_Required work_
From the line that contains "3Y₂ + 3bX₁ +" through the line that contains "(hE : Y ^ 2 + 3", output every line of the listing below exactly and leave out all the rest.

_Listed records_
/-! ### The residue class `(0, 0)` (points over the cusp, `P₀` among them): `y ∈ (3ᵃA₃)^{1,2}·ℚ₃^{×3}` -/

/-- **`a = 1`, inner case.** `b ≡ 2 (mod 3)`, `A₃ ≡ 1 (mod 3)`; `X = 3X₁`, `Y = 3Y₁` with `Y₁ ≡ 0 (mod 3)`: then
`Y = 9Y₂`, `Y₂·U = X₁³` with `U = 3Y₂ + 3bX₁ + A₃`, and `Ȳ₂ = X̄₁³ = X̄₁` makes `3Y₂ + 3bX₁ = 3(1 + b)X₁ ≡ 0 (mod 9)`,
so `U ≡ A₃ (mod 9)` and `Y = (3A₃)²·w³`. [folklore] -/
theorem lineS_one_inner (hb : b % 3 = 2) (hA : A₃ % 3 = 1) {X₁ Y₁ : ℤ_[3]}
    (hE : Y ^ 2 + 3 * (b : ℤ_[3]) * X * Y + 3 ^ 1 * (A₃ : ℤ_[3]) * Y = X ^ 3)
    (hX : X = 3 * X₁) (hY : Y = 3 * Y₁) (hy₁ : PadicInt.toZMod Y₁ = 0) :
    ∃ w : ℚ_[3], (Y : ℚ_[3]) = ((3 : ℚ_[3]) ^ 1 * (A₃ : ℚ_[3])) ^ 2 * w ^ 3 := by
  have h30 : (3 : ZMod 3) = 0 := by decide
  have h9 : (9 : ZMod (3 ^ 2)) = 0 := by decide
  have hA3 := intCast_A₃_eq_one_S A₃ hA
  obtain ⟨Y₂, hY₂⟩ := exists_eq_add_three_mul (X := Y₁) (c := 0) (by rw [hy₁]; push_cast; rfl)
  rw [Int.cast_zero, zero_add] at hY₂
  have hE2 : 3 * Y₂ ^ 2 + 3 * (b : ℤ_[3]) * X₁ * Y₂ + (A₃ : ℤ_[3]) * Y₂ = X₁ ^ 3 := by
    refine cancel_three_pow 3 ?_
    rw [hX, hY, hY₂] at hE; linear_combination hE
  set U : ℤ_[3] := 3 * Y₂ + 3 * (b : ℤ_[3]) * X₁ + (A₃ : ℤ_[3]) with hU
  have hYU : Y₂ * U = X₁ ^ 3 := by rw [hU]; linear_combination hE2
  have hres : PadicInt.toZMod Y₂ = PadicInt.toZMod X₁ := by
    have := congrArg PadicInt.toZMod hE2
    simp only [map_add, map_mul, map_pow, map_ofNat, map_intCast, h30, hA3, zero_mul, zero_add, one_mul] at this
    rw [this, zmod3_cube]
  obtain ⟨τ, hτ⟩ := exists_eq_add_three_mul' hres
  obtain ⟨k, hk⟩ : ∃ k : ℤ, b = 3 * k + 2 := ⟨b / 3, by omega⟩
  have hU9 : PadicInt.toZModPow 2 U = PadicInt.toZModPow 2 (A₃ : ℤ_[3]) := by
    have e : U = 9 * (X₁ + τ + (k : ℤ_[3]) * X₁) + (A₃ : ℤ_[3]) := by
      rw [hU, hτ, show (b : ℤ_[3]) = 3 * (k : ℤ_[3]) + 2 by exact_mod_cast hk]; ring
    rw [e, map_add, map_mul, map_ofNat, h9, zero_mul, zero_add]
  obtain ⟨w, hw⟩ := exists_eq_sq_mul_cube A₃ hA hYU hU9
  refine ⟨w, ?_⟩
  have h3c : ((3 : ℤ_[3]) : ℚ_[3]) = 3 := by exact_mod_cast PadicInt.coe_natCast (p := 3) 3
  have hYc : (Y : ℚ_[3]) = 9 * (Y₂ : ℚ_[3]) := by
    rw [hY, hY₂]; push_cast; rw [h3c]; ring
  rw [hYc, hw]; ring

_Reply_
`Y = 9Y₂`, `Y₂·U = X₁³` with `U = 3Y₂ + 3bX₁ + A₃`, and `Ȳ₂ = X̄₁³ = X̄₁` makes `3Y₂ + 3bX₁ = 3(1 + b)X₁ ≡ 0 (mod 9)`,
so `U ≡ A₃ (mod 9)` and `Y = (3A₃)²·w³`. [folklore] -/
theorem lineS_one_inner (hb : b % 3 = 2) (hA : A₃ % 3 = 1) {X₁ Y₁ : ℤ_[3]}
    (hE : Y ^ 2 + 3 * (b : ℤ_[3]) * X * Y + 3 ^ 1 * (A₃ : ℤ_[3]) * Y = X ^ 3)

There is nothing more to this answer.